- Description of the task: Filter the records below, keeping only lines with the string "Induction".

- Records:

/-!
# Induction for `B(G)`, III: orbit maps, and the compatibility `Over.star (G/U) ⋙ fiber ≅ res_U`

Sequel to `Anabelioids/Induction.lean` and `Anabelioids/InductionEquivalence.lean`.  For an open
subgroup `U ⊆ G` of finite index with coset object `S = G ⧸ₐ U`:
* `Induction.orbitHom` — the orbit map `G/K → Y`, `gK ↦ g • y` (`K ⊆ Stab(y)` open), and
  `hom_quotObj_ext` (a map out of a coset object is determined by the image of the base coset);
* `Induction.prod_ext` / `prod_exists` — points of a binary product `S ⨯ X` in `B(G)` (for ANY
  chosen `HasBinaryProducts` instance) are exactly the pairs of points, tested with orbit maps;
* `Induction.starFiberIso U hU : Over.star (quotObj U hU) ⋙ fiber U hU ≅ ContAction.res _ (inclHom U)`
  — taking the fibre over `eU` of the constant family `G/U × X → G/U` is restriction of `X` to `U`:
  the pull-back functor of `B(U) → B(G)` in the dictionary of [GeoAn] Remark 1.2.2.1
  (S. Mochizuki, *The geometry of anabelioids*, Publ. RIMS 40 (2004), p. 17)
  [cite: MochizukiGeoAn2004, Rem. 1.2.2.1 p.17].
-/

noncomputable section

namespace Literature.AnabelianGeometry.Anabelioids

open CategoryTheory CategoryTheory.Limits
open Literature.AlgebraicGeometry.Frobenioids (BCat)
open scoped FintypeCatDiscrete Pointwise Topology

universe u

namespace Induction

variable {G : Type u} [Group G] [TopologicalSpace G] [IsTopologicalGroup G]
variable {U : Subgroup G} {hU : IsOpen (U : Set G)} [Finite (G ⧸ U)]

/-! ### Orbit maps out of coset objects -/

omit [Finite (G ⧸ U)] in
/-- The orbit map `G/K → Y`, `gK ↦ g • y`, for an open subgroup `K` fixing `y`.
[cite: MochizukiGeoAn2004, Rem. 1.2.2.1 p.17] -/
def orbitHom (Y : BCat G) (y : Y.obj.V) (K : Subgroup G) [Finite (G ⧸ K)] (hK : IsOpen (K : Set G))
    (hle : K ≤ MulAction.stabilizer G y) : quotObj K hK ⟶ Y :=
  ObjectProperty.homMk
    { hom := FintypeCat.homMk fun q : G ⧸ K =>
        Quotient.liftOn' q (fun g : G => g • y) fun g g' h => by
          have h' : g⁻¹ * g' ∈ K := QuotientGroup.leftRel_apply.mp h
          have := hle h'
          rw [MulAction.mem_stabilizer_iff, mul_smul, inv_smul_eq_iff] at this
          exact this.symm
      comm := fun x => by
        apply FintypeCat.hom_ext
        intro q
        obtain ⟨g, rfl⟩ := QuotientGroup.mk_surjective (q : G ⧸ K)
        simp only [FintypeCat.comp_apply, FintypeCat.homMk_apply]
        change Quotient.liftOn' (x • (g : G ⧸ K) : G ⧸ K) _ _ = x • (g • y)
        rw [MulAction.Quotient.smul_coe, smul_eq_mul]
        exact mul_smul x g y }

omit [Finite (G ⧸ U)] in
/-- `orbitHom y (gK) = g • y`. [cite: MochizukiGeoAn2004, Rem. 1.2.2.1 p.17] -/
@[simp] theorem orbitHom_mk (Y : BCat G) (y : Y.obj.V) (K : Subgroup G) [Finite (G ⧸ K)]
    (hK : IsOpen (K : Set G)) (hle : K ≤ MulAction.stabilizer G y) (g : G) :
    (orbitHom Y y K hK hle).hom.hom (((g : G ⧸ K)) : (G ⧸ₐ K).V) = g • y :=
  rfl

omit [Finite (G ⧸ U)] in
/-- A morphism out of a coset object is determined by the image of the base coset.
[cite: MochizukiGeoAn2004, Rem. 1.2.2.1 p.17] -/
theorem hom_quotObj_ext {K : Subgroup G} [Finite (G ⧸ K)] {hK : IsOpen (K : Set G)} {Y : BCat G}
    (m m' : quotObj K hK ⟶ Y) (h : m.hom.hom (basePt K hK) = m'.hom.hom (basePt K hK)) : m = m' := by
  apply (ObjectProperty.ι _).map_injective
  apply Action.hom_ext
  apply FintypeCat.hom_ext
  intro q
  obtain ⟨g, rfl⟩ := QuotientGroup.mk_surjective (q : G ⧸ K)
  have e : (((g : G ⧸ K)) : (G ⧸ₐ K).V) = g • basePt K hK := by
    change _ = (((g * 1 : G) : G ⧸ K) : (G ⧸ₐ K).V)
    rw [mul_one]
  change m.hom.hom _ = m'.hom.hom _
  rw [e, hom_smul m.hom, hom_smul m'.hom, h]


/-! ### Generic tools on `B(G)`: the point, fixed points, monomorphisms -/

section Generic

omit [Finite (G ⧸ U)]

/-- The one-point `G`-set `pt` (trivial action) as an object of `B(G)`.
[cite: MochizukiGeoAn2004, Rem. 1.2.2.1 p.17] -/
def ptObj : BCat G :=
  ⟨Action.FintypeCat.ofMulAction G (FintypeCat.of PUnit.{u+1}), by
    rw [isContinuous_iff]
    intro x
    have : (MulAction.stabilizer G x : Set G) = Set.univ := by
      ext g
      simp only [SetLike.mem_coe, MulAction.mem_stabilizer_iff, Set.mem_univ, iff_true]
      rfl
    rw [this]
    exact isOpen_univ⟩

/-- The unique map to the point. [cite: MochizukiGeoAn2004, Rem. 1.2.2.1 p.17] -/
def toPt (Y : BCat G) : Y ⟶ ptObj :=
  ObjectProperty.homMk
    { hom := FintypeCat.homMk fun _ => PUnit.unit
      comm := fun g => by
        apply FintypeCat.hom_ext
        intro y
        rfl }

/-- `pt` is terminal in `B(G)`. [cite: MochizukiGeoAn2004, Rem. 1.2.2.1 p.17] -/
def isTerminalPt : IsTerminal (ptObj : BCat G) :=
  IsTerminal.ofUniqueHom toPt fun Y m => by
    apply (ObjectProperty.ι _).map_injective
    apply Action.hom_ext
    apply FintypeCat.hom_ext
    intro y
    rfl

/-- The map `pt → Y` picking a `G`-fixed point. [cite: MochizukiGeoAn2004, Rem. 1.2.2.1 p.17] -/
def ofFixedPoint (Y : BCat G) (y : Y.obj.V) (hy : ∀ g : G, g • y = y) : ptObj ⟶ Y :=
  ObjectProperty.homMk
    { hom := FintypeCat.homMk fun _ => y
      comm := fun g => by
        apply FintypeCat.hom_ext
        intro x
        simp only [FintypeCat.comp_apply, FintypeCat.homMk_apply]
        exact (hy g).symm }

/-- Unfolding lemma (`ofFixedPoint_apply`). [cite: MochizukiGeoAn2004, Rem. 1.2.2.1 p.17] -/
@[simp] theorem ofFixedPoint_apply (Y : BCat G) (y : Y.obj.V) (hy : ∀ g : G, g • y = y)
    (x : (ptObj : BCat G).obj.V) : (ofFixedPoint Y y hy).hom.hom x = y := rfl

/-- The image of a map `pt → Y` is a `G`-fixed point. [cite: MochizukiGeoAn2004, Rem. 1.2.2.1 p.17] -/
theorem smul_hom_pt {Y : BCat G} (f : ptObj ⟶ Y) (g : G) (x : (ptObj : BCat G).obj.V) :
    g • f.hom.hom x = f.hom.hom x := by
  rw [← hom_smul f.hom g x]
  rfl

variable [CompactSpace G]

/-- **Monomorphisms of `B(G)` are injective** on underlying sets (`G` compact): test two points
with equal image against the orbit maps out of `G/(Stab x ∩ Stab y)`.
[cite: MochizukiGeoAn2004, Rem. 1.2.2.1 p.17] -/
theorem injective_of_mono {T₁ T₂ : BCat G} (m : T₁ ⟶ T₂) [Mono m] :
    Function.Injective (fun x : T₁.obj.V => m.hom.hom x) := by
  classical
  intro x y hxy
  set K : Subgroup G := MulAction.stabilizer G x ⊓ MulAction.stabilizer G y with hKdef
  have hKopen : IsOpen (K : Set G) := by
    rw [hKdef, Subgroup.coe_inf]
    exact ((isContinuous_iff _).mp T₁.property x).inter ((isContinuous_iff _).mp T₁.property y)
  haveI : Finite (G ⧸ K) := Subgroup.quotient_finite_of_isOpen K hKopen
  let a : quotObj K hKopen ⟶ T₁ := orbitHom T₁ x K hKopen inf_le_left
  let b : quotObj K hKopen ⟶ T₁ := orbitHom T₁ y K hKopen inf_le_right
  have ha : a.hom.hom (basePt K hKopen) = x := by
    change (orbitHom T₁ x K hKopen inf_le_left).hom.hom ((((1 : G) : G ⧸ K)) : (G ⧸ₐ K).V) = x
    rw [orbitHom_mk, one_smul]
  have hb : b.hom.hom (basePt K hKopen) = y := by
    change (orbitHom T₁ y K hKopen inf_le_right).hom.hom ((((1 : G) : G ⧸ K)) : (G ⧸ₐ K).V) = y
    rw [orbitHom_mk, one_smul]
  have e : a ≫ m = b ≫ m := by
    apply hom_quotObj_ext
    simp only [ObjectProperty.FullSubcategory.comp_hom, Action.comp_hom, FintypeCat.comp_apply]
    rw [ha, hb]
    exact hxy
  have e' : a = b := (cancel_mono m).mp e
  rw [← ha, ← hb, e']

end Generic


section Star

/-! ### Compatibility with restriction: `Over.star (G/U) ⋙ fiber ≅ res_U` -/

variable (U) in
/-- The inclusion `U ↪ G` as a continuous homomorphism. [cite: MochizukiGeoAn2004, Rem. 1.2.2.1 p.17] -/
def inclHom : U →ₜ* G :=
  { U.subtype with continuous_toFun := continuous_subtype_val }

omit [IsTopologicalGroup G] [Finite (G ⧸ U)] in
/-- `inclHom U u = u`. [cite: MochizukiGeoAn2004, Rem. 1.2.2.1 p.17] -/
@[simp] theorem inclHom_apply (u : U) : inclHom U u = (u : G) := rfl

variable [HasBinaryProducts (BCat G)]

/-- The fibre of `pr₁ : G/U × X → G/U` over `eU` maps to `X` by the second projection.
[cite: MochizukiGeoAn2004, Rem. 1.2.2.1 p.17] -/
def starFiberFun (X : BCat G) (p : Fiber ((Over.star (quotObj U hU)).obj X)) : X.obj.V :=
  (Limits.prod.snd : quotObj U hU ⨯ X ⟶ X).hom.hom p.1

- Result of this exercise:
# Induction for `B(G)`, III: orbit maps, and the compatibility `Over.star (G/U) ⋙ fiber ≅ res_U`
Sequel to `Anabelioids/Induction.lean` and `Anabelioids/InductionEquivalence.lean`.  For an open
* `Induction.orbitHom` — the orbit map `G/K → Y`, `gK ↦ g • y` (`K ⊆ Stab(y)` open), and
* `Induction.prod_ext` / `prod_exists` — points of a binary product `S ⨯ X` in `B(G)` (for ANY
* `Induction.starFiberIso U hU : Over.star (quotObj U hU) ⋙ fiber U hU ≅ ContAction.res _ (inclHom U)`
namespace Induction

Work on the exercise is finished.